Les chercheurs ont réalisé la première étude par spectroscopie de Résonance Magnétique Nucléaire (RMN) de la protéase 3CLpro du SARS-CoV-2. En utilisant des bactéries, il été possible de produire la protéine virale, marquées avec des isotopes (2H, 15N et 13C), en grande quantité. L’utilisation d’un spectromètre RMN à très haut champs (900 MHz), faisant partie de l’infrastructure nationale IR-RMN THC, s’est révélée nécessaire en raison de la complexité du système étudié. Ces données de RMN permettent d’analyser des processus d’interactions moléculaires et d’obtenir des informations structurales et dynamiques en solution et à l’échelle des atomes. Les résultats obtenus permettent de comprendre les mécanismes de régulation complexes de cette enzyme, laquelle doit s’assembler en dimère pour permettre à son site actif, doué d’une plasticité importante, d’adopter la conformation adéquate pour accueillir le substrat et le couper ensuite. Des sites de régulation allostérique, éloignés du site actif, ont également été mis en évidence. La compréhension de ces mécanismes est très importante afin de développer des inhibiteurs de son activité enzymatique.

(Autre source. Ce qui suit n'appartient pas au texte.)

import Literature.Geometry.Riemannian.DominatedMetricComplete
import Literature.Geometry.Riemannian.RiemannianCoveringCriterion
import Literature.Geometry.Riemannian.ExpMapGlobalSmooth
import Literature.Geometry.Riemannian.RoundSphere
import Literature.Geometry.Lorentzian.SpacetimePositiveMassRigidityProofs
import Literature.Geometry.Lorentzian.SpacelikeGraphMinkowski
import Literature.Geometry.Lorentzian.CauchyProblemProofs
import Literature.Geometry.Lorentzian.IsometryProofs
import Literature.Topology.FourManifolds.InverseFunctionTheorem
import Mathlib.Topology.Homotopy.Lifting
import Mathlib.Analysis.Convex.Contractible
import Mathlib.AlgebraicTopology.FundamentalGroupoid.SimplyConnected
import HarnessLib

/-!
# Complete spacelike hypersurfaces of Minkowski space-time are entire graphs; uniformly
# spacelike ones are Cauchy hypersurfaces

The rigid positive energy theorem (Beig–Chruściel, J. Math. Phys. 37 (1996) 1939–1961,
Thm. 4.1, case `m = 0`; vendored as the named fact `positive_mass_rigidity_spacetime`,
`SpacetimePositiveMassRigidity.lean`) ends (§4, last paragraph of the proof): *"`Σ` can be
isometrically embedded in `ℝ⁴` … As `Σ̃` is a Cauchy surface for `M̄`, it is necessarily a
graph over a spacelike plane `t = 0` in `(ℝ⁴, η)` … Moreover `i(Σ)` is an asymptotically flat
Cauchy surface in `(ℝ⁴, η)`."* The local geometric half of that proof is in the tree
(`TranslationalKIDImmersion.lean`, `KIDPatchImmersion.lean`: translational Killing initial data
integrate to spacelike isometric immersions into `(ℝ⁴, η)` with `K_ν = k`), as is the fact that
uniformly spacelike entire graphs are Cauchy hypersurfaces
(`Minkowski.isCauchyHypersurface_range_graph_of_fderiv`, `SpacetimePositiveMassRigidityProofs.lean`).
This file proves the GLOBAL step in between, for an arbitrary connected Hausdorff `3`-manifold
`X`, a smooth Riemannian metric `h` on `X` with geodesically complete Levi-Civita connection,
and a smooth `f : X → ℝ⁴` with `f^*η = h`:

* `Minkowski.injective_mfderiv_spatial_comp` — the spatial projection `f̲ = π ∘ f : X → ℝ³` is
  an immersion (a spacelike tangent plane contains no vertical vector);
* `Minkowski.exists_diffeomorph_eq_spatial` — **`f̲` is a diffeomorphism `X ≅ ℝ³`**: its
  pulled-back Euclidean metric dominates `h` (`η(w, w) ≤ ‖w̲‖²`), hence is geodesically
  complete with `h` (Hopf–Rinow, `isGeodesicallyComplete_of_val_le`); a local isometry from a
  complete manifold onto the connected `ℝ³` is a surjective covering map (Lee 2018, Thm. 6.23,
  `CartanHadamard.surjective_and_isCoveringMap_of_isGeodesicallyComplete`); it is injective
  because `ℝ³` is simply connected (the identity lifts to a global section,
  `IsCoveringMap.existsUnique_continuousMap_lifts`, which is a two-sided inverse by uniqueness
  of lifts from the connected `X`, `IsCoveringMap.eq_of_comp_eq`); and a bijective local
  diffeomorphism is a diffeomorphism (`IsLocalDiffeomorph.diffeomorphOfBijective`);
* `Minkowski.exists_diffeomorph_graph` — hence **`f(X)` is the entire graph** of the smooth
  function `u = t ∘ f ∘ f̲⁻¹ : ℝ³ → ℝ`, `f x = (u(f̲ x), f̲ x)`;
* `Minkowski.exists_diffeomorph_graph_of_uniform` — if `f` is **uniformly spacelike**,
  `|dt(df v)| ≤ θ ‖(df v)̲‖` for all tangent vectors, then `‖du‖ ≤ θ` everywhere;
* `Minkowski.isCauchyHypersurface_range_of_complete` — so for `θ < 1` **the image of `f` is a
  Cauchy hypersurface** of `(ℝ⁴, η, ∂ₜ)`.

The completeness hypothesis cannot be dropped (a bounded disc of `{t = 0}` is uniformly
spacelike), nor can the uniformity `θ < 1` in the last statement (the hyperboloid
`t = √(1 + |x|²)` is complete and an entire graph, but not a Cauchy hypersurface). In the
rigidity theorem the uniform bound is the boundedness of the lapse `N₀ = −η(∂₀, ν)` of the
asymptotically translational Killing field (`θ² = 1 − (sup N₀)⁻²`). The packaging of these
data into `∃ 𝒟 : CauchyDevelopment D, 𝒟.toSpacetime = Minkowski.spacetime` is
`CompleteSpacelikeImmersionCauchy.lean`. Theorems only; no definitions, no named facts
(D-0026).

## References

* R. Beig, P. T. Chruściel, *Killing vectors in asymptotically flat space-times. I.
  Asymptotically translational Killing vectors and the rigid positive energy theorem*, J. Math.
  Phys. 37 (1996) 1939–1961, arXiv:gr-qc/9510015: Thm. 4.1 and its proof, §4 (last
  paragraph). [BeigChrusciel1996]
* S.-Y. Cheng, S.-T. Yau, *Maximal space-like hypersurfaces in the Lorentz–Minkowski spaces*,
  Ann. of Math. 104 (1976) 407–419, §1 (closed spacelike hypersurfaces are entire graphs).
* J. M. Lee, *Introduction to Riemannian Manifolds*, 2nd ed. (2018), Thm. 6.23. [Lee2018]
* B. O'Neill, *Semi-Riemannian geometry*, Academic Press 1983, Ch. 3, p. 55; Ch. 5, Thm. 21
  (Hopf–Rinow), p. 142; Ch. 7, Cor. 29. [ONeill1983]
-/

noncomputable section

Dans cette optique, les chercheurs ont réalisé un criblage de fragments moléculaires par RMN contre la protéase 3CLpro. Grâce à la petite taille de ces molécules, il est possible d’explorer efficacement l’espace chimique tout en testant un nombre modéré de molécules. A l’issu du criblage, 38 fragments sur les 960 testés ont été identifiés comme se liant à la 3CLpro. L’analyse des signaux RMN a permis d’identifier 3 sites de liaison différents, deux au sein du site actif et un à l’interface de dimérisation.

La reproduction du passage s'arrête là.